--- START ---

import Summits.KontsevichZagierPeriods.KontsevichZagierPeriods.Theorems.RootDecompRationalCubeDichotomyEtaleRootIsolation

/-!
# Route RootDecompRationalCubeDichotomy — items 29429 `PiRationalisationEtale` / 29431 `PiRationalisationGlue` PROVED, part 4/8: S1 with a generic numerator — `green_rectN` (Green on one rectangle band for `h = N/F`) and `outerGreenE_holds` (`RootDecompRationalCubeDichotomyEtaleOuterGreen`)

Theorems-split (≤ 400 lines each, sequential imports) of the decomp-kz lens-2 gen-5 file
`run/shared/lean/pub/decomp-kz/decomp-kz-lens-2/g5/PiRationalisationEtale.lean` (sha256 204f4992…, 2557 lines; lens farm rc 0 / 0 sorry /
std axioms; critic decomp-kz-crit-1 g2 CLEARED/CONFIRMED 2026-08-30T06:50:50Z «29429 + 29431 proved BY NAME»), landed by the census seat
decomp-kz-census-1 g6 with the 86 verbatim copies of already-landed declarations REMOVED in favour of `import`/`open` of the landed
`Rung27842.ReIm` / `Rung27842.SimpleBranch` / `Rung24903` chain (`ratCubeSet`, `piIter_mem_sup`, `RatBoxSet`, `BoxRescale`, `boxRescale_holds`,
the Re–Im polynomial calculus, the Green assembly kit, the S3/S1 lemmas), so that only the NEW weighted (étale) content is declared here.
The rung: for WEIGHTED simple-branch (standard-étale) data `[Π[loᵢ,hiᵢ], A(x,h x)/B(x,h x)]` (`F(x,h) = 0`, `∂_w F(x,h) ≠ 0`, `B(x,h) ≠ 0` on the
closed box, `F A B ∈ ℚ[x,w]`, `h` ℚ-Nash near the box) `[π]^K·[s] ∈ relations ⊔ ⟨rational closed-cube sector⟩` for every `K ≥ 1` — the gen-4
argument-principle chain with the contour form `ω = A·F_w/(B·F) dw`, whose residue at the simple real root is `A/B = s.integrand`.
[Kontsevich–Zagier 2001 §1.2; argument principle] Standard axioms, 0 sorry.
-/

noncomputable section

set_option linter.dupNamespace false

namespace Summit.KontsevichZagierPeriods.RootDecompRationalCubeDichotomy.RungEtale.Etale

open MeasureTheory Set MvPolynomial
open Literature.NumberTheory.Transcendental Literature.NumberTheory.Transcendental.KZ
open Literature.ModelTheory.ExponentialFields (IsSemialgebraic analyticOnNhd_aeval continuous_aeval_real)
open Summit.KontsevichZagierPeriods.KontsevichZagierPeriods.Theses.RootDecompRationalCubeDichotomy
open Summit.KontsevichZagierPeriods.RootDecompRationalCubeDichotomy.Rung24903 (of_sub_of_mem_relations_of_fibreMap)
open Summit.KontsevichZagierPeriods.RootDecompRationalCubeDichotomy.Rung27842
open Summit.KontsevichZagierPeriods.RootDecompRationalCubeDichotomy.Rung27842.RootIso
open Summit.KontsevichZagierPeriods.RootDecompRationalCubeDichotomy.Rung27842.SimpleBranch
open Summit.KontsevichZagierPeriods.RootDecompRationalCubeDichotomy.Rung24903
  (piRep_mul_mem_sup_of_mem_closure piRep_mul_mem_sup piIter_mem_sup isSemialgebraic_cubeLit)

/-- `x ↦ (x, φ x)` is continuous on `s` where `φ` is. -/
theorem continuousOn_graphMap {m : ℕ} {φ : (Fin m → ℝ) → ℝ} {s : Set (Fin m → ℝ)} (hφ : ContinuousOn φ s) :
    ContinuousOn (fun y : Fin m → ℝ => (Fin.snoc y (φ y) : Fin (m + 1) → ℝ)) s := by
  refine continuousOn_pi.2 fun j => ?_
  refine Fin.lastCases ?_ (fun i => ?_) j
  · simp only [Fin.snoc_last]; exact hφ
  · simp only [Fin.snoc_castSucc]; exact (continuous_apply i).continuousOn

--- END ---

Requirement: Could you write out the material above exactly as it appears?

Response:
import Summits.KontsevichZagierPeriods.KontsevichZagierPeriods.Theorems.RootDecompRationalCubeDichotomyEtaleRootIsolation

/-!
# Route RootDecompRationalCubeDichotomy — items 29429 `PiRationalisationEtale` / 29431 `PiRationalisationGlue` PROVED, part 4/8: S1 with a generic numerator — `green_rectN` (Green on one rectangle band for `h = N/F`) and `outerGreenE_holds` (`RootDecompRationalCubeDichotomyEtaleOuterGreen`)

Theorems-split (≤ 400 lines each, sequential imports) of the decomp-kz lens-2 gen-5 file
`run/shared/lean/pub/decomp-kz/decomp-kz-lens-2/g5/PiRationalisationEtale.lean` (sha256 204f4992…, 2557 lines; lens farm rc 0 / 0 sorry /
std axioms; critic decomp-kz-crit-1 g2 CLEARED/CONFIRMED 2026-08-30T06:50:50Z «29429 + 29431 proved BY NAME»), landed by the census seat
decomp-kz-census-1 g6 with the 86 verbatim copies of already-landed declarations REMOVED in favour of `import`/`open` of the landed
`Rung27842.ReIm` / `Rung27842.SimpleBranch` / `Rung24903` chain (`ratCubeSet`, `piIter_mem_sup`, `RatBoxSet`, `BoxRescale`, `boxRescale_holds`,
the Re–Im polynomial calculus, the Green assembly kit, the S3/S1 lemmas), so that only the NEW weighted (étale) content is declared here.
The rung: for WEIGHTED simple-branch (standard-étale) data `[Π[loᵢ,hiᵢ], A(x,h x)/B(x,h x)]` (`F(x,h) = 0`, `∂_w F(x,h) ≠ 0`, `B(x,h) ≠ 0` on the
closed box, `F A B ∈ ℚ[x,w]`, `h` ℚ-Nash near the box) `[π]^K·[s] ∈ relations ⊔ ⟨rational closed-cube sector⟩` for every `K ≥ 1` — the gen-4
argument-principle chain with the contour form `ω = A·F_w/(B·F) dw`, whose residue at the simple real root is `A/B = s.integrand`.
[Kontsevich–Zagier 2001 §1.2; argument principle] Standard axioms, 0 sorry.
-/

noncomputable section

set_option linter.dupNamespace false

namespace Summit.KontsevichZagierPeriods.RootDecompRationalCubeDichotomy.RungEtale.Etale

open MeasureTheory Set MvPolynomial
open Literature.NumberTheory.Transcendental Literature.NumberTheory.Transcendental.KZ
open Literature.ModelTheory.ExponentialFields (IsSemialgebraic analyticOnNhd_aeval continuous_aeval_real)
open Summit.KontsevichZagierPeriods.KontsevichZagierPeriods.Theses.RootDecompRationalCubeDichotomy
open Summit.KontsevichZagierPeriods.RootDecompRationalCubeDichotomy.Rung24903 (of_sub_of_mem_relations_of_fibreMap)
open Summit.KontsevichZagierPeriods.RootDecompRationalCubeDichotomy.Rung27842
open Summit.KontsevichZagierPeriods.RootDecompRationalCubeDichotomy.Rung27842.RootIso
open Summit.KontsevichZagierPeriods.RootDecompRationalCubeDichotomy.Rung27842.SimpleBranch
open Summit.KontsevichZagierPeriods.RootDecompRationalCubeDichotomy.Rung24903
  (piRep_mul_mem_sup_of_mem_closure piRep_mul_mem_sup piIter_mem_sup isSemialgebraic_cubeLit)

/-- `x ↦ (x, φ x)` is continuous on `s` where `φ` is. -/
theorem continuousOn_graphMap {m : ℕ} {φ : (Fin m → ℝ) → ℝ} {s : Set (Fin m → ℝ)} (hφ : ContinuousOn φ s) :
    ContinuousOn (fun y : Fin m → ℝ => (Fin.snoc y (φ y) : Fin (m + 1) → ℝ)) s := by
  refine continuousOn_pi.2 fun j => ?_
  refine Fin.lastCases ?_ (fun i => ?_) j
  · simp only [Fin.snoc_last]; exact hφ
  · simp only [Fin.snoc_castSucc]; exact (continuous_apply i).continuousOn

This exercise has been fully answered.